### RECORDS TO USE
=== Begin Enclosure ===

/-
Copyright (c) 2026 the pub-hodgecm-mathlib formalisation cell (harness21).  Prover seat hodgecm-mathlib-K2Liu-p26 (g0): Track B «K2-LIT»,
#184♮ = hLiu418 = stmt-HodgeConjecture-24832; #42S organ S1, (G) organ ROW (ρ-mid), step (M2a-C1): ★ F6c with the EXPLICIT functional `Haar_{X₁} ⊗ δ₀`
at Kudla's block implementer `j̃(p₁, p₂)` (desk K2Liu-p01 (g10) 15:55:39Z «cheaper route»; cut 15:57Z).
-/
import Summits.HodgeConjecture.HodgeConjecture.Theorems.K2LiuLocalSWMiddleCellValues   -- ★ F6c `exists_ne_zero_swSectionLoc_blkLoc_weylDelta_mul_nElem` (+ ★ F6a, block letters)
import Literature.NumberTheory.Automorphic.SchwartzBruhatL2Dense                        -- ★ `SchwartzBruhat.continuous_coe`, `hasCompactSupport_coe`
import Literature.NumberTheory.Automorphic.TateLocalZetaShells                          -- ★ `secondCountableTopology_localField`
import HarnessLib

/-!
# Crux `HLiu418`, #42S organ S1, (G) organ ROW (ρ-mid), step (M2a-C1): THE MIDDLE-CELL VALUES AT KUDLA'S BLOCK IMPLEMENTER, EXPLICITLY —
# `F_Ψ(blkLoc(w_Δ^{T₁}) · n(t)) = c · ∫_{X₁} (unipOpPi c_t (op(j̃(p₁,p₂)) Ψ))(x₁ ⊔ 0) dx₁`, ONE `c ≠ 0` for all `t`, `Ψ`

Cell `hodgecm-mathlib`, crux item hLiu418 = `stmt-HodgeConjecture-24832`, route of record `HCCMUnconditional`; squad K2 ∕ K2Liu, road `K2_Liu`, socket #42S (a),
organ S1; LEAD F0P6-plan (g14), desk K2Liu-p01.  THEOREMS ONLY (no `def`, no `instance`, no `notation`, no named-fact hypothesis, no `sorry`); lane
`--supports stmt-HodgeConjecture-24832` (count-neutral helper).

WHY.  ★ F6c `exists_ne_zero_swSectionLoc_blkLoc_weylDelta_mul_nElem` gives `F_Ψ(w₁·n(t)) = c·Λ(op(P)⁻¹ (unipOpPi c_t (op(P) Ψ)))` for EVERY mover-implementer `P` and
ANY linear `Λ` with the pure-tensor values `(∫ op(p₁)Φ₁)·(op(p₂)Φ₂)(0)` (`hΛ`) — «the consumer plugs in its explicit `Haar ⊗ δ₀`» (★ F6a §4).  This file does the
plugging at `P := j̃(p₁, p₂)` (★ `boxLoc`, a mover-implementer by ★ F6a `map_deltaLagrangian_proj_boxLoc`, `op(j̃(p₁,p₂)) = op(p₁) ⊠ op(p₂)` by ★ `toOp_boxLoc`)
with **`Λ := (Ψ ↦ ∫_{X₁} Ψ(x₁ ⊔ 0) dx₁) ∘ op(j̃(p₁, p₂))`** (the restriction `x₁ ↦ Ψ(x₁ ⊔ 0)` of a Schwartz–Bruhat function along `glue` is continuous with compact
support, hence integrable; `hΛ` by ★ `boxEquivSB_boxSB` + ★ `boxSB_apply_glue` + `integral_mul_const`), so that `op(P)⁻¹` cancels:
* **`exists_ne_zero_swSectionLoc_blkLoc_weylDelta_mul_nElem_eq_integral`** — `∃ c ≠ 0, ∀ t Ψ, F_Ψ(blkLoc(w_Δ^{T₁})·n(t)) = c·∫_{X₁} (unipOpPi c_t (op(j̃(p₁,p₂)) Ψ))(x₁ ⊔ 0) dμ^{n₁+n₁}`
  (`c_t = cOfFix 𝕋 (π(j̃) ι(n(t)) π(j̃)⁻¹)`; F6c's binders VERBATIM).  Consumer: (M2a-C2) transports it to the tensor datum by ★ (M1) with the witness's
  implementer `(E′_ε, Γ_ε) :=` the frame transport of `j̃(p₁, p₂)` (★ (H4) takes it BY VALUE), so `op(j̃)(frameOp⁻¹Φ_ε) = frameOp⁻¹(Γ_εΦ_ε)` and the
  integrand is `ψ_v(−½⟨x₁⊔0, c_t(x₁⊔0)⟩)·(𝟙_{κ⁻¹B₁} − 𝟙_{κ⁻¹B₂})(PD(x₁ ⊔ 0))` — the middle profile row's integral before the κ∕(K1) reading ((M2a-L), K2Liu-p01).
References: [Kudla1994] §3 Thm. 3.1; [Rangarao1993] Lemma 3.2 (3.8); [MoeglinVignerasWaldspurger1987] Chap. 2 II.1 Rem. (6), II.6; [WeilBNT1967] Chap. VII §2 Prop. 2.
HONEST LABEL.  Count-neutral helper; it retires nothing by itself: `HC_CM` is proved only modulo the 7 printed citations (2 remaining named inputs:
hLiu418 = `stmt-HodgeConjecture-24832`, h413 = `stmt-HodgeConjecture-24833`) until rung 0 closes.
-/

set_option autoImplicit false
set_option linter.dupNamespace false -- the mandated namespace repeats `HodgeConjecture.HodgeConjecture`

noncomputable section

open scoped Matrix
open NumberField IsDedekindDomain MeasureTheory MeasureTheory.Measure Matrix
open Literature.RepresentationTheory.HeisenbergGroup Literature.RepresentationTheory.HeisenbergGroup.SymplecticMatrix
open Literature.NumberTheory.Automorphic Literature.NumberTheory.Automorphic.UnitaryGroup Literature.NumberTheory.Weil1964
open Literature.NumberTheory.GaloisRepresentations Literature.NumberTheory.GaloisRepresentations.IsNonarchimedeanLocalField
open Literature.RepresentationTheory.HarrisKudlaSweet1996
open Literature.NumberTheory.GelbartRogawski1991.UnitaryDualPair
open Literature.NumberTheory.GelbartRogawski1991.UnitaryDualPair.LocalSplitting
open Literature.NumberTheory.GelbartRogawski1991.UnitaryDualPair.LocalSplitting.DoubledBlock
open Summit.HodgeConjecture.HodgeConjecture.Cruxes.HLiu418.K2LiuLocalSWSectionDefs
open Summit.HodgeConjecture.HodgeConjecture.Cruxes.HLiu418.K2LiuLocalSWBigCellWords

open Summit.HodgeConjecture.HodgeConjecture.Cruxes.HLiu418.K2LiuLocalSWMiddleCellFunctional

open Summit.HodgeConjecture.HodgeConjecture.Cruxes.HLiu418.K2LiuLocalSWMiddleCellValues
open Summit.HodgeConjecture.HodgeConjecture.Cruxes.HLiu418.K2LiuLocalSWMiddleCellFunctional

namespace Summit.HodgeConjecture.HodgeConjecture.Cruxes.HLiu418.K2LiuBlockMiddleCellHaarDelta


variable (L : Type) [Field L] [NumberField L] [IsCMField L] (v : HeightOneSpectrum (𝓞 (maximalRealSubfield L)))
  [MeasurableSpace (v.adicCompletion (maximalRealSubfield L))] [BorelSpace (v.adicCompletion (maximalRealSubfield L))]
  (μ : Measure (v.adicCompletion (maximalRealSubfield L))) [μ.IsAddHaarMeasure]
  (n₁ n₂ : ℕ) {T₁ : Matrix (Fin n₁) (Fin n₁) (maximalRealSubfield L)} {T₂ : Matrix (Fin n₂) (Fin n₂) (maximalRealSubfield L)}
  (hT₁ : T₁.IsSymm) (hT₂ : T₂.IsSymm) (hT₁d : IsUnit T₁.det) (hT₂d : IsUnit T₂.det)

variable (χ : HeckeCharacter L) (hχ : IsSplittingChar L 1 χ)


omit [IsCMField L] in
/-- the restriction `x₁ ↦ Ψ(x₁ ⊔ 0)` of a Schwartz–Bruhat function along the block gluing is integrable (continuous with compact support).
[cite: WeilBNT1967, Chap. VII §2, Prop. 2] -/
theorem integrable_coe_glue_zero
    (Ψ : SchwartzBruhat (Fin ((n₁ + n₂) + (n₁ + n₂)) → v.adicCompletion (maximalRealSubfield L))) :
    Integrable (fun x₁ : Fin (n₁ + n₁) → v.adicCompletion (maximalRealSubfield L) =>
      ((Ψ : SchwartzBruhat (Fin ((n₁ + n₂) + (n₁ + n₂)) → v.adicCompletion (maximalRealSubfield L))) :
        (Fin ((n₁ + n₂) + (n₁ + n₂)) → v.adicCompletion (maximalRealSubfield L)) → ℂ)
        (glue (blkIdx n₁ n₂) x₁ (0 : Fin (n₂ + n₂) → v.adicCompletion (maximalRealSubfield L)))) (Measure.pi fun _ => μ) := by
  haveI : SecondCountableTopology (v.adicCompletion (maximalRealSubfield L)) := secondCountableTopology_localField (v.adicCompletion (maximalRealSubfield L))
  haveI : SigmaCompactSpace (v.adicCompletion (maximalRealSubfield L)) := sigmaCompactSpace_of_isNonarchimedeanLocalField (v.adicCompletion (maximalRealSubfield L))
  haveI : (Measure.pi fun _ : Fin (n₁ + n₁) => μ).IsAddHaarMeasure := Measure.pi.isAddHaarMeasure _
  have hg : Continuous fun x₁ : Fin (n₁ + n₁) → v.adicCompletion (maximalRealSubfield L) =>
      glue (blkIdx n₁ n₂) x₁ (0 : Fin (n₂ + n₂) → v.adicCompletion (maximalRealSubfield L)) := by
    refine continuous_pi fun k => ?_
    unfold glue
    rcases (blkIdx n₁ n₂).symm k with i | j
    · exact continuous_apply i
    · exact continuous_const
  refine Continuous.integrable_of_hasCompactSupport ((SchwartzBruhat.continuous_coe Ψ).comp hg) ?_
  refine HasCompactSupport.of_support_subset_isCompact
    (((SchwartzBruhat.hasCompactSupport_coe Ψ).isCompact).image (continuous_pi fun i => continuous_apply ((blkIdx n₁ n₂) (Sum.inl i)))) ?_
  intro x₁ hx₁
  refine ⟨glue (blkIdx n₁ n₂) x₁ 0, subset_tsupport _ hx₁, ?_⟩
  funext i
  show glue (blkIdx n₁ n₂) x₁ 0 ((blkIdx n₁ n₂) (Sum.inl i)) = x₁ i
  exact congrFun (resL_glue (blkIdx n₁ n₂) x₁ (0 : Fin (n₂ + n₂) → v.adicCompletion (maximalRealSubfield L))) i

include hT₁d in
set_option maxHeartbeats 4000000 in -- MEASURED: 1600000 fails (`isDefEq` in the ★ F6c instance); as ★ F6c itself
/-- **(M2a-C1) THE MIDDLE-CELL VALUES AT `j̃(p₁, p₂)` WITH `Λ = (Haar_{X₁} ⊗ δ₀) ∘ op(j̃)`**: with F6c's data (`T₁ = diag t₁`, `0 < n₁`; outer mover-implementer `m₀`;
block implementers `p₁` Cayley-type (`hW₁`) and `p₂` over movers), there is ONE `c ≠ 0` with, for every skew `t` and every `Ψ`,
`F_Ψ(blkLoc(w_Δ^{T₁}) · n(t)) = c · ∫_{X₁} (unipOpPi c_t (op(j̃(p₁,p₂)) Ψ))(x₁ ⊔ 0) dμ^{⊗(n₁+n₁)}`.
[cite: Kudla1994, §3 Thm. 3.1] [cite: Rangarao1993, Lemma 3.2 (3.8), p. 351] [cite: MoeglinVignerasWaldspurger1987, Chap. 2 II.1 Rem. (6), II.6] -/
theorem exists_ne_zero_swSectionLoc_blkLoc_weylDelta_mul_nElem_eq_integral (hn₁ : 0 < n₁) (t₁ : Fin n₁ → maximalRealSubfield L)
    (hT₁t : T₁ = Matrix.diagonal t₁)
    (hTv₁ : IsUnit (localGram (maximalRealSubfield L) (n₁ + n₁) (gramD (maximalRealSubfield L) n₁ T₁) v).det)
    (m₀ : LocalMp (maximalRealSubfield L) ((n₁ + n₂) + (n₁ + n₂)) (gramD (maximalRealSubfield L) (n₁ + n₂) (UnitaryGroup.finSum n₁ n₂ T₁ T₂)) v)
    (hm₀ : (deltaLagrangian (maximalRealSubfield L) v (n₁ + n₂)).map (toLin (maximalRealSubfield L) v (MpPsi.proj _ m₀)) =
      lagrangianY (maximalRealSubfield L) ((n₁ + n₂) + (n₁ + n₂)) v)
    (p₁ : LocalMp (maximalRealSubfield L) (n₁ + n₁) (gramD (maximalRealSubfield L) n₁ T₁) v)
    (hp₁ : (deltaLagrangian (maximalRealSubfield L) v n₁).map (toLin (maximalRealSubfield L) v (MpPsi.proj _ p₁)) = lagrangianY (maximalRealSubfield L) (n₁ + n₁) v)
    (B₁ : GL (Fin (n₁ + n₁)) (v.adicCompletion (maximalRealSubfield L)))
    (hW₁ : MpPsi.proj _ p₁ * iotaD (maximalRealSubfield L) L (IsCMField.complexConj L) (complexConj_imagUnit L) (imagUnit_ne_zero L)
        (imagUnit_mul_self L) v n₁ hT₁ rfl (weylDelta (maximalRealSubfield L) L (IsCMField.complexConj L) v n₁ (T₀ := T₁) rfl) * (MpPsi.proj _ p₁)⁻¹ =
      (transportSp (localGram (maximalRealSubfield L) (n₁ + n₁) (gramD (maximalRealSubfield L) n₁ T₁) v) hTv₁ (SymplecticGroup.symJ _ _))⁻¹ *
        transportSp (localGram (maximalRealSubfield L) (n₁ + n₁) (gramD (maximalRealSubfield L) n₁ T₁) v) hTv₁ (levi B₁))
    {m : ℤ} (hm : (adeleAddCharAt (maximalRealSubfield L) v).HasConductorExp m)
    (p₂ : LocalMp (maximalRealSubfield L) (n₂ + n₂) (gramD (maximalRealSubfield L) n₂ T₂) v)
    (hp₂ : (deltaLagrangian (maximalRealSubfield L) v n₂).map (toLin (maximalRealSubfield L) v (MpPsi.proj _ p₂)) = lagrangianY (maximalRealSubfield L) (n₂ + n₂) v)
 :
    ∃ c : ℂ, c ≠ 0 ∧ ∀ (t : Matrix (Fin (n₁ + n₂)) (Fin (n₁ + n₂)) (LocalRing L v))
      (ht : (t.map (conjLocal L (IsCMField.complexConj L) v))ᵀ * gramS (maximalRealSubfield L) L v (n₁ + n₂) (UnitaryGroup.finSum n₁ n₂ T₁ T₂) +
        gramS (maximalRealSubfield L) L v (n₁ + n₂) (UnitaryGroup.finSum n₁ n₂ T₁ T₂) * t = 0)
      (Ψ : SchwartzBruhat (Fin ((n₁ + n₂) + (n₁ + n₂)) → v.adicCompletion (maximalRealSubfield L))),
      swSectionLoc L v
          (localSplittingDatumCM L v μ (n₁ + n₂) (UnitaryGroup.isSymm_finSum hT₁ hT₂) (isUnit_det_finSum L n₁ n₂ hT₁d hT₂d) rfl χ hχ).localSplitting
          m₀ Ψ
          (blkLoc (maximalRealSubfield L) L (IsCMField.complexConj L) v n₁ n₂ (T₁ := T₁) (T₂ := T₂) rfl rfl
              (weylDelta (maximalRealSubfield L) L (IsCMField.complexConj L) v n₁ (T₀ := T₁) rfl) *
            nElem (maximalRealSubfield L) L (IsCMField.complexConj L) v (n₁ + n₂) (T₀ := UnitaryGroup.finSum n₁ n₂ T₁ T₂) rfl t ht) =
        c * ∫ x₁ : Fin (n₁ + n₁) → v.adicCompletion (maximalRealSubfield L),
          ((unipOpPi (isLocallyConstant_of_isContinuousNontrivial (isContinuousNontrivial_adeleAddCharAt (maximalRealSubfield L) v))
            (Matrix.mulVecLin (cOfFix (localGram (maximalRealSubfield L) ((n₁ + n₂) + (n₁ + n₂)) (gramD (maximalRealSubfield L) (n₁ + n₂) (UnitaryGroup.finSum n₁ n₂ T₁ T₂)) v)
              (MpPsi.proj _ (boxLoc (maximalRealSubfield L) v n₁ n₂ (T₁ := T₁) (T₂ := T₂) (p₁, p₂)) *
                iotaD (maximalRealSubfield L) L (IsCMField.complexConj L) (complexConj_imagUnit L) (imagUnit_ne_zero L) (imagUnit_mul_self L) v
                  (n₁ + n₂) (UnitaryGroup.isSymm_finSum hT₁ hT₂) rfl
                  (nElem (maximalRealSubfield L) L (IsCMField.complexConj L) v (n₁ + n₂) (T₀ := UnitaryGroup.finSum n₁ n₂ T₁ T₂) rfl t ht) *
                (MpPsi.proj _ (boxLoc (maximalRealSubfield L) v n₁ n₂ (T₁ := T₁) (T₂ := T₂) (p₁, p₂)))⁻¹)))
            (MpPsi.toOp _ (boxLoc (maximalRealSubfield L) v n₁ n₂ (T₁ := T₁) (T₂ := T₂) (p₁, p₂)) Ψ) :
              SchwartzBruhat (Fin ((n₁ + n₂) + (n₁ + n₂)) → v.adicCompletion (maximalRealSubfield L))) :
            (Fin ((n₁ + n₂) + (n₁ + n₂)) → v.adicCompletion (maximalRealSubfield L)) → ℂ)
            (glue (blkIdx n₁ n₂) x₁ (0 : Fin (n₂ + n₂) → v.adicCompletion (maximalRealSubfield L))) ∂(Measure.pi fun _ => μ) := by
  -- the explicit functional `Λ₀ = Haar_{X₁} ⊗ δ₀` and `Λ := Λ₀ ∘ op(j̃(p₁,p₂))`
  let Λ₀ : SchwartzBruhat (Fin ((n₁ + n₂) + (n₁ + n₂)) → v.adicCompletion (maximalRealSubfield L)) →ₗ[ℂ] ℂ :=
    { toFun := fun Ψ => ∫ x₁ : Fin (n₁ + n₁) → v.adicCompletion (maximalRealSubfield L),
        ((Ψ : SchwartzBruhat _) : (Fin ((n₁ + n₂) + (n₁ + n₂)) → v.adicCompletion (maximalRealSubfield L)) → ℂ)
          (glue (blkIdx n₁ n₂) x₁ (0 : Fin (n₂ + n₂) → v.adicCompletion (maximalRealSubfield L))) ∂(Measure.pi fun _ => μ)
      map_add' := fun Ψ Ψ' => by
        simp only [Submodule.coe_add, Pi.add_apply]
        exact integral_add (integrable_coe_glue_zero L v μ n₁ n₂ Ψ) (integrable_coe_glue_zero L v μ n₁ n₂ Ψ')
      map_smul' := fun a Ψ => by
        simp only [Submodule.coe_smul, Pi.smul_apply, smul_eq_mul, RingHom.id_apply]
        exact integral_const_mul a _ }
  let Λ : SchwartzBruhat (Fin ((n₁ + n₂) + (n₁ + n₂)) → v.adicCompletion (maximalRealSubfield L)) →ₗ[ℂ] ℂ :=
    Λ₀ ∘ₗ (MpPsi.toOp _ (boxLoc (maximalRealSubfield L) v n₁ n₂ (T₁ := T₁) (T₂ := T₂) (p₁, p₂))).toLinearMap
  have hΛapply : ∀ Θ, Λ Θ = Λ₀ (MpPsi.toOp _ (boxLoc (maximalRealSubfield L) v n₁ n₂ (T₁ := T₁) (T₂ := T₂) (p₁, p₂)) Θ) := fun Θ => rfl
  have hΛ₀apply : ∀ Θ : SchwartzBruhat (Fin ((n₁ + n₂) + (n₁ + n₂)) → v.adicCompletion (maximalRealSubfield L)),
      Λ₀ Θ = ∫ x₁ : Fin (n₁ + n₁) → v.adicCompletion (maximalRealSubfield L),
        ((Θ : SchwartzBruhat _) : (Fin ((n₁ + n₂) + (n₁ + n₂)) → v.adicCompletion (maximalRealSubfield L)) → ℂ)
          (glue (blkIdx n₁ n₂) x₁ (0 : Fin (n₂ + n₂) → v.adicCompletion (maximalRealSubfield L))) ∂(Measure.pi fun _ => μ) := fun Θ => rfl
  have hΛ : ∀ (Φ₁ : SchwartzBruhat (Fin (n₁ + n₁) → v.adicCompletion (maximalRealSubfield L)))
      (Φ₂ : SchwartzBruhat (Fin (n₂ + n₂) → v.adicCompletion (maximalRealSubfield L))),
      Λ (boxSB (v.adicCompletion (maximalRealSubfield L)) (blkIdx n₁ n₂) Φ₁ Φ₂) =
        (∫ x : Fin (n₁ + n₁) → v.adicCompletion (maximalRealSubfield L),
            ((MpPsi.toOp _ p₁ Φ₁ : SchwartzBruhat (Fin (n₁ + n₁) → v.adicCompletion (maximalRealSubfield L))) :
              (Fin (n₁ + n₁) → v.adicCompletion (maximalRealSubfield L)) → ℂ) x ∂(Measure.pi fun _ => μ)) *
          ((MpPsi.toOp _ p₂ Φ₂ : SchwartzBruhat (Fin (n₂ + n₂) → v.adicCompletion (maximalRealSubfield L))) :
            (Fin (n₂ + n₂) → v.adicCompletion (maximalRealSubfield L)) → ℂ) 0 := by
    intro Φ₁ Φ₂
    rw [hΛapply, toOp_boxLoc, boxEquivSB_boxSB, hΛ₀apply]
    simp only [boxSB_apply_glue]
    exact integral_mul_const _ _
  obtain ⟨c, hc, h⟩ := exists_ne_zero_swSectionLoc_blkLoc_weylDelta_mul_nElem L v μ n₁ n₂ hT₁ hT₂ hT₁d hT₂d χ hχ hn₁ t₁ hT₁t hTv₁ m₀ hm₀ p₁ hp₁
    B₁ hW₁ hm p₂ hp₂ Λ hΛ
  -- `Λ ∘ op(P)⁻¹ = Λ₀` (a cheap rewrite on a variable `Θ`; `rw` on the assembled goal is a `whnf` time-out — MEASURED)
  have hΛsymm : ∀ Θ, Λ ((MpPsi.toOp _ (boxLoc (maximalRealSubfield L) v n₁ n₂ (T₁ := T₁) (T₂ := T₂) (p₁, p₂))).symm Θ) = Λ₀ Θ := fun Θ => by
    rw [hΛapply, LinearEquiv.apply_symm_apply]
  refine ⟨c, hc, fun t ht Ψ => ?_⟩
  refine (h (boxLoc (maximalRealSubfield L) v n₁ n₂ (T₁ := T₁) (T₂ := T₂) (p₁, p₂)) (map_deltaLagrangian_proj_boxLoc L v n₁ n₂ p₁ p₂ hp₁ hp₂) t ht Ψ).trans ?_
  exact congrArg (fun z => c * z) ((hΛsymm _).trans (hΛ₀apply _))

end Summit.HodgeConjecture.HodgeConjecture.Cruxes.HLiu418.K2LiuBlockMiddleCellHaarDelta

end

=== End Enclosure ===

### WORK TO COMPLETE
Pull every line containing the word "hT₁t" out of the entries above.

### WRITTEN RESPONSE
    (hT₁t : T₁ = Matrix.diagonal t₁)
  obtain ⟨c, hc, h⟩ := exists_ne_zero_swSectionLoc_blkLoc_weylDelta_mul_nElem L v μ n₁ n₂ hT₁ hT₂ hT₁d hT₂d χ hχ hn₁ t₁ hT₁t hTv₁ m₀ hm₀ p₁ hp₁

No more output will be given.